** TASK DATA follows **

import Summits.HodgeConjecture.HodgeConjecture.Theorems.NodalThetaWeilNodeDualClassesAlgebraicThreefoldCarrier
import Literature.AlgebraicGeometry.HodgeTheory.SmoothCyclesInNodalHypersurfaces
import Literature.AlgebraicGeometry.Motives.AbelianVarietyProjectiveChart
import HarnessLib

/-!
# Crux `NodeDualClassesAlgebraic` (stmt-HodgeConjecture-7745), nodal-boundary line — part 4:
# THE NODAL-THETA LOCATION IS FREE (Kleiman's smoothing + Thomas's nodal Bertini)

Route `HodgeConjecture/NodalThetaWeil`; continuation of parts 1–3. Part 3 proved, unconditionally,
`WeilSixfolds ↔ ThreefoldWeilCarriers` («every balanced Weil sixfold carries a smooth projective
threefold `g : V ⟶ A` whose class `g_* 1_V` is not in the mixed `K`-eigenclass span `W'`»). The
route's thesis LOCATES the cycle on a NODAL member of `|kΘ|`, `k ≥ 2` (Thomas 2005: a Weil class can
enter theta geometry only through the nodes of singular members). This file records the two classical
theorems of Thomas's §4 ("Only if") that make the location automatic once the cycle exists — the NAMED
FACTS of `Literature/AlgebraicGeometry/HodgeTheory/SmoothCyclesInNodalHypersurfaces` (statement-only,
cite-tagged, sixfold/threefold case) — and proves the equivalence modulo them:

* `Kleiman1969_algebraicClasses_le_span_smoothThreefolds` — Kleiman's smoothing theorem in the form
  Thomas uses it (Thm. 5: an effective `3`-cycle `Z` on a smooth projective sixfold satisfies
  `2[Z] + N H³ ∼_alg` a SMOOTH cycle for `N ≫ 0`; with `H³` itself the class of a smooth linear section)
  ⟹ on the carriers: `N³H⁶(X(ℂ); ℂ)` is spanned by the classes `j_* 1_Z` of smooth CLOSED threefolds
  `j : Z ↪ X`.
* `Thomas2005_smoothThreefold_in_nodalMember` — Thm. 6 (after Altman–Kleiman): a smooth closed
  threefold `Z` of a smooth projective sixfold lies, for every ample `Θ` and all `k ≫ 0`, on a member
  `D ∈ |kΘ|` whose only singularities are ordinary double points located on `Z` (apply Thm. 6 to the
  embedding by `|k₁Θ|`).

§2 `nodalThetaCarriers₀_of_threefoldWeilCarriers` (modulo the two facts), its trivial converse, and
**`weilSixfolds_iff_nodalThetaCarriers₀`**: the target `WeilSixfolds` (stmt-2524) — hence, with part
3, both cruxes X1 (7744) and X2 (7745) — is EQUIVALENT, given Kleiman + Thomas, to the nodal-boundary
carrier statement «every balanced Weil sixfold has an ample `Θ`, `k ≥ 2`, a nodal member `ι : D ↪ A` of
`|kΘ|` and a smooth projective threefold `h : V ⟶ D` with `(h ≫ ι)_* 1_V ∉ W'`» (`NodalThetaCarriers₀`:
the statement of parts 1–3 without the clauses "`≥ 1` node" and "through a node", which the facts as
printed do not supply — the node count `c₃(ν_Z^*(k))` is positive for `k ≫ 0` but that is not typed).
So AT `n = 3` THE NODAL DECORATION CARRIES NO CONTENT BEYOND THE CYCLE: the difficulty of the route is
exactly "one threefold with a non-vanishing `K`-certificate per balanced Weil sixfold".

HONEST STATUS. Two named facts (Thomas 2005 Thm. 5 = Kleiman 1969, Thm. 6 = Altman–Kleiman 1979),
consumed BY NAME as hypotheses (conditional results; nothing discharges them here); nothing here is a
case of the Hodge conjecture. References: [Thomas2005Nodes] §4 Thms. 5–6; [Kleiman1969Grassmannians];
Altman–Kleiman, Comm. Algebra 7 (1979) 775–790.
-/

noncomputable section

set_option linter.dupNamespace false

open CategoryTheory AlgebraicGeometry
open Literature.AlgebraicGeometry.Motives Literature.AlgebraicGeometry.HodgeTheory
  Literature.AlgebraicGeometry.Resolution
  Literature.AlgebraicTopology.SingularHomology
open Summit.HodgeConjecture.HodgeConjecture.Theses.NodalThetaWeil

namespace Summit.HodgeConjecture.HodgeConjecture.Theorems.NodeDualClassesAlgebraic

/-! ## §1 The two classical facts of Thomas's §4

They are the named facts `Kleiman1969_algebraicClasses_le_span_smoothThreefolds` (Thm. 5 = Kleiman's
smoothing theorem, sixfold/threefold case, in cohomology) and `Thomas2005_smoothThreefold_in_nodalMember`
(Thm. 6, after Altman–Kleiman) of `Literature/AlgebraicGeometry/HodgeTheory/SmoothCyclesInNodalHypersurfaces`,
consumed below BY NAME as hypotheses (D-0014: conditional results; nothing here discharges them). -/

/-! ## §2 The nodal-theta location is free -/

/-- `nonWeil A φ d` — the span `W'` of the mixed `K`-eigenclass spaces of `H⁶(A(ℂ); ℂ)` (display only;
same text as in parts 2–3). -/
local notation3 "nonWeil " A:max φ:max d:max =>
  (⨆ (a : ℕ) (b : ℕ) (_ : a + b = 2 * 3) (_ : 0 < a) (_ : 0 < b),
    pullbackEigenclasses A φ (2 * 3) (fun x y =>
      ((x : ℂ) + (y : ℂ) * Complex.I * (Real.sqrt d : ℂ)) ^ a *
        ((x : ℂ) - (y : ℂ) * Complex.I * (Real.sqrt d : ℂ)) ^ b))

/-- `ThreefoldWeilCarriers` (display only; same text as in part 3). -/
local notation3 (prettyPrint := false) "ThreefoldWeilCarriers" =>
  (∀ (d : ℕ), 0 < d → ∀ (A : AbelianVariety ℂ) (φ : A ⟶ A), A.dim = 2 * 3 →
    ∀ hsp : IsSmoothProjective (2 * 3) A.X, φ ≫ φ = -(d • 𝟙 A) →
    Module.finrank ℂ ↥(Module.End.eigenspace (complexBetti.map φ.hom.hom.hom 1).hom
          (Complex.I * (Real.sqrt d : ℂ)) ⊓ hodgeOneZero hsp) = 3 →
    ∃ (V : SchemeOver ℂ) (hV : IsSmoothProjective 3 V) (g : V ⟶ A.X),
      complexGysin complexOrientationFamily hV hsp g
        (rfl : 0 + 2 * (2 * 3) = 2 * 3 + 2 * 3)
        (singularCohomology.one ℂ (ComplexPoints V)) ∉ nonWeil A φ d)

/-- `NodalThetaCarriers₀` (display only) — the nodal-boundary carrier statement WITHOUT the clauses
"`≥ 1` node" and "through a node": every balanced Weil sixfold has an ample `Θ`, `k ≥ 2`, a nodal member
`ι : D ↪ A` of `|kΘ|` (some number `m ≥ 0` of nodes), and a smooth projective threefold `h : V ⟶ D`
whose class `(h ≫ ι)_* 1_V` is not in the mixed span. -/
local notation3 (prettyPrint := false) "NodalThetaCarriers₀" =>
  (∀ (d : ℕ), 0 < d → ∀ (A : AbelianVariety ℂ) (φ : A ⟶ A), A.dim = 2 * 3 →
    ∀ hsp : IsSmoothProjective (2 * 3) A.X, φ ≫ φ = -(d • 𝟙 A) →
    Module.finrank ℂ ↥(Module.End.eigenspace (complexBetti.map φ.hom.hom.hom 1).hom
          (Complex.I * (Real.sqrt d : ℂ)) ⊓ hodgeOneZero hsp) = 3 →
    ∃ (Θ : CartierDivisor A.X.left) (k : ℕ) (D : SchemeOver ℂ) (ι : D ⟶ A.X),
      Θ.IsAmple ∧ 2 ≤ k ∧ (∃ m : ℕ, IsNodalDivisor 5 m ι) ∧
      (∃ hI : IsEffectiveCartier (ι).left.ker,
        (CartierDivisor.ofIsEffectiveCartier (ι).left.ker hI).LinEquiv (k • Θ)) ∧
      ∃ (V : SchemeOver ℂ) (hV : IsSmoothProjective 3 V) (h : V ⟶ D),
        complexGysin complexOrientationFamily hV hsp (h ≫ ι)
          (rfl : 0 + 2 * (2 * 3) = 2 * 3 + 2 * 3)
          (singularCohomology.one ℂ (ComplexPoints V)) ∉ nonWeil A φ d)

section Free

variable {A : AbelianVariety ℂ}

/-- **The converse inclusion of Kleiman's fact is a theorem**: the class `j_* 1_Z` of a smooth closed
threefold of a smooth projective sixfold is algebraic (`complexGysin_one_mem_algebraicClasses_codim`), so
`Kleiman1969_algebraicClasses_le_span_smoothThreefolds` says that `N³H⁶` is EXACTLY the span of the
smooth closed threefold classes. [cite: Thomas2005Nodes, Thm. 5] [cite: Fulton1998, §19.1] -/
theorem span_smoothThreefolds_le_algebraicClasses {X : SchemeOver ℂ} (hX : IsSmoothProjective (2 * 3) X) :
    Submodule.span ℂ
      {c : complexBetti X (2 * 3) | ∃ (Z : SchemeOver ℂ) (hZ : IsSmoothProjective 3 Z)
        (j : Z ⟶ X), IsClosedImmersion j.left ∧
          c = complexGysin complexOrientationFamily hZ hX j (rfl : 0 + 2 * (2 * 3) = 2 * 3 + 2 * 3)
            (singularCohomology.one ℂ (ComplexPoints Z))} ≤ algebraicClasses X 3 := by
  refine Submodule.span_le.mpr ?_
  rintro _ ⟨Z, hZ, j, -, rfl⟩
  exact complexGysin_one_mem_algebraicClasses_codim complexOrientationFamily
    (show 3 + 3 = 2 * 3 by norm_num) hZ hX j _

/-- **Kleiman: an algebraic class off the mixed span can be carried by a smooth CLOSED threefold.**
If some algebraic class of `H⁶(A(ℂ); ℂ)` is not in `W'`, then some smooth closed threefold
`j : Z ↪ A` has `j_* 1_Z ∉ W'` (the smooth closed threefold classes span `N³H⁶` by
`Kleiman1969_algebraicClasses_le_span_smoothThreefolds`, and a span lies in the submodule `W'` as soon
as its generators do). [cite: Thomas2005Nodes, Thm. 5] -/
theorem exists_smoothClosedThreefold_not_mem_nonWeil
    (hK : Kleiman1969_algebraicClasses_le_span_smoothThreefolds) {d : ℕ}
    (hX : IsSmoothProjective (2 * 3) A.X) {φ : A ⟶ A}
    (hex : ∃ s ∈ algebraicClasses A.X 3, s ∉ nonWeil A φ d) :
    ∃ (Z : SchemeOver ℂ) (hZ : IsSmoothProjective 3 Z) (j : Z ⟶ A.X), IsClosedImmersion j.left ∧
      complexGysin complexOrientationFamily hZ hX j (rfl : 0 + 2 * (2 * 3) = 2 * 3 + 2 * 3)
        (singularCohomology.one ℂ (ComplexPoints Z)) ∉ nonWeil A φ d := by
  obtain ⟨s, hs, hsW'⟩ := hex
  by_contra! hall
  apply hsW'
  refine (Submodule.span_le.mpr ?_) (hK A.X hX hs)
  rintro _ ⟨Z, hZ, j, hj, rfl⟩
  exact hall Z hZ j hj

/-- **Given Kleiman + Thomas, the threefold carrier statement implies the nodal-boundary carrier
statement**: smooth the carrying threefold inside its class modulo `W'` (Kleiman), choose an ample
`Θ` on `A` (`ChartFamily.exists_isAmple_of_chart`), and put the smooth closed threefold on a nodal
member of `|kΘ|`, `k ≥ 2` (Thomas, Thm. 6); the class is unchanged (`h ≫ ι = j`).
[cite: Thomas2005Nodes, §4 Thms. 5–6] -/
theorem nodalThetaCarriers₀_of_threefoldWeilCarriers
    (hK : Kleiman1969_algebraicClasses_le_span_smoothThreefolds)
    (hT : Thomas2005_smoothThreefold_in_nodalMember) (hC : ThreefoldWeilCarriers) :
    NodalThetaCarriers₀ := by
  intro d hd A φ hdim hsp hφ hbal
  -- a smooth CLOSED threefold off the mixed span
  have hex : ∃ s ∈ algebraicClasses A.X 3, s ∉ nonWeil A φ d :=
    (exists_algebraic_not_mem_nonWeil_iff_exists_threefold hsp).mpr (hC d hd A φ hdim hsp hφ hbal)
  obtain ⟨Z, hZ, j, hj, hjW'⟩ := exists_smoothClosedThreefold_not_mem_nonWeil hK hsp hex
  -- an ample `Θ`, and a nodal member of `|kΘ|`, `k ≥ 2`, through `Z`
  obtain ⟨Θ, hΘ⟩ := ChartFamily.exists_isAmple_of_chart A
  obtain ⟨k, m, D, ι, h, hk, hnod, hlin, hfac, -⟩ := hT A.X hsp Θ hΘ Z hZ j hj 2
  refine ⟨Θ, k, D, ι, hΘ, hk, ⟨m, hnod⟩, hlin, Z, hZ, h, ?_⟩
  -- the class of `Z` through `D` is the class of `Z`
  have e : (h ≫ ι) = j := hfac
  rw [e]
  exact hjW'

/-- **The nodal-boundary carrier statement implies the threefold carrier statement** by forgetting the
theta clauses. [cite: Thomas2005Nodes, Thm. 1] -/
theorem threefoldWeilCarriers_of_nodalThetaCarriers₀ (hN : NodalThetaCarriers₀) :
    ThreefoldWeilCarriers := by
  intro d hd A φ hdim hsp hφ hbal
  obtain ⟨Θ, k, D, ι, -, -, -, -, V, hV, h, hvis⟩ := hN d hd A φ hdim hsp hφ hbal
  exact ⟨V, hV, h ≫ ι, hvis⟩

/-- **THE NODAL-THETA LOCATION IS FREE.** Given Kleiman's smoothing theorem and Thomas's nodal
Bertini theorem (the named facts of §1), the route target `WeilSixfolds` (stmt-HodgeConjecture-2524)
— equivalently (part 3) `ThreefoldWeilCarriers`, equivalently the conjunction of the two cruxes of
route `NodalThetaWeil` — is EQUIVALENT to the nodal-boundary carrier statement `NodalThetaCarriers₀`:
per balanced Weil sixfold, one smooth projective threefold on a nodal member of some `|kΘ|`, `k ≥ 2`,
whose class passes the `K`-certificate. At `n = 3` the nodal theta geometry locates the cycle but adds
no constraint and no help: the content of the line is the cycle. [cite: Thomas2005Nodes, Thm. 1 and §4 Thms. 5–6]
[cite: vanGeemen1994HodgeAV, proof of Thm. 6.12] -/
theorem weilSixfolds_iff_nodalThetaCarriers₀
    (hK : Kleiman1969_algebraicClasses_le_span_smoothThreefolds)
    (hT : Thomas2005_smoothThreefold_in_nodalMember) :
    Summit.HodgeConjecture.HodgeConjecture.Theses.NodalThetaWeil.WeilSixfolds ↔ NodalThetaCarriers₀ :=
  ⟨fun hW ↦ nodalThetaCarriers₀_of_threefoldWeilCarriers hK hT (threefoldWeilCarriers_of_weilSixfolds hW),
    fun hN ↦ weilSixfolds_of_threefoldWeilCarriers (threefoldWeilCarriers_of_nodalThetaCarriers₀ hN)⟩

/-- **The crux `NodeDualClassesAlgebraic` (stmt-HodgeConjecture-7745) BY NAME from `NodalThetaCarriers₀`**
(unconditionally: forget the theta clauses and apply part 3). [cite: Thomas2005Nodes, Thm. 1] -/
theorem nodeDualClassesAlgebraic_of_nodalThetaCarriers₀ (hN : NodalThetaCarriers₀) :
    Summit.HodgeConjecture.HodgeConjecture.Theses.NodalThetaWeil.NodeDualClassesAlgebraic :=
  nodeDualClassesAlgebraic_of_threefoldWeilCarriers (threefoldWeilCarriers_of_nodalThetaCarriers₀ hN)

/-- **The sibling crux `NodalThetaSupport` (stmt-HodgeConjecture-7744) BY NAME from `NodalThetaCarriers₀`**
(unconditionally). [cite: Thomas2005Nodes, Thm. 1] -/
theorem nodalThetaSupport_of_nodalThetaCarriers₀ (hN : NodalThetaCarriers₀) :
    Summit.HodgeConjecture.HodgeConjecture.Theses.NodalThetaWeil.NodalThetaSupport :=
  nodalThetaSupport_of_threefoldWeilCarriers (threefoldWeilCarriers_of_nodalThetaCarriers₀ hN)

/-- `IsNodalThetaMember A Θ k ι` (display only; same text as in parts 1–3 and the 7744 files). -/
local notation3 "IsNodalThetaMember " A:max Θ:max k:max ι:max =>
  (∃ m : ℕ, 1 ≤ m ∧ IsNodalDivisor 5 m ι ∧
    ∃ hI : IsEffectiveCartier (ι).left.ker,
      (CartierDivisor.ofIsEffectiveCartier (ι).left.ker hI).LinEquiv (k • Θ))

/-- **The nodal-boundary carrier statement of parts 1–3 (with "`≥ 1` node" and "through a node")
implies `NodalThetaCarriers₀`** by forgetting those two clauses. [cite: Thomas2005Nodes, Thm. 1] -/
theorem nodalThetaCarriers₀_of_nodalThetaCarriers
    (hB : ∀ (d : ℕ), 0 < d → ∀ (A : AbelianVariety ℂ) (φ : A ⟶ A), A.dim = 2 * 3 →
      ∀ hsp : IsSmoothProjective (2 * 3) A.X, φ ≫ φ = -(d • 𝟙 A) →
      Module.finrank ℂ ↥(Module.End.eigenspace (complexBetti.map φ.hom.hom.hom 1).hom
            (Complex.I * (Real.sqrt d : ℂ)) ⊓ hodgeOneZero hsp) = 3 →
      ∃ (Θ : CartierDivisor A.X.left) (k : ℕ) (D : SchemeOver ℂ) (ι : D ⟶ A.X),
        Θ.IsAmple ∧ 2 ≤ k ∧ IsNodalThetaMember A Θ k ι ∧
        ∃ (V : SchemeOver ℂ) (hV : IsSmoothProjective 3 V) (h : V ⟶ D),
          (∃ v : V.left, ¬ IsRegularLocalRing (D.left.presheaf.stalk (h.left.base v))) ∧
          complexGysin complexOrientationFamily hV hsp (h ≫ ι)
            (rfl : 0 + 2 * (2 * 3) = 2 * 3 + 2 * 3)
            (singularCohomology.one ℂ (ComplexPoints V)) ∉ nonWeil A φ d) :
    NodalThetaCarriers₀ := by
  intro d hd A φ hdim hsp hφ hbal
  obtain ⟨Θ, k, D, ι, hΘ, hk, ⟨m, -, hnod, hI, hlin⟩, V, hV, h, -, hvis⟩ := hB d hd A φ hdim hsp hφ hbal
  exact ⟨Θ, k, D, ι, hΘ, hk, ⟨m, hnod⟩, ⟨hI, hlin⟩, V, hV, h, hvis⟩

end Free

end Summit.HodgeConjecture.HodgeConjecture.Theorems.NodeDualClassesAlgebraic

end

** End of TASK DATA **

▶ _TASK REQUIREMENTS_
The lines above from the one containing "obtain ⟨Θ, hΘ⟩" through the one containing "exact ⟨V, hV, h ≫ ι, hvis⟩" are to be set down exactly, and no others.

▶ _ANSWER TO THE EXERCISE_
  obtain ⟨Θ, hΘ⟩ := ChartFamily.exists_isAmple_of_chart A
  obtain ⟨k, m, D, ι, h, hk, hnod, hlin, hfac, -⟩ := hT A.X hsp Θ hΘ Z hZ j hj 2
  refine ⟨Θ, k, D, ι, hΘ, hk, ⟨m, hnod⟩, hlin, Z, hZ, h, ?_⟩
  -- the class of `Z` through `D` is the class of `Z`
  have e : (h ≫ ι) = j := hfac
  rw [e]
  exact hjW'

/-- **The nodal-boundary carrier statement implies the threefold carrier statement** by forgetting the
theta clauses. [cite: Thomas2005Nodes, Thm. 1] -/
theorem threefoldWeilCarriers_of_nodalThetaCarriers₀ (hN : NodalThetaCarriers₀) :
    ThreefoldWeilCarriers := by
  intro d hd A φ hdim hsp hφ hbal
  obtain ⟨Θ, k, D, ι, -, -, -, -, V, hV, h, hvis⟩ := hN d hd A φ hdim hsp hφ hbal
  exact ⟨V, hV, h ≫ ι, hvis⟩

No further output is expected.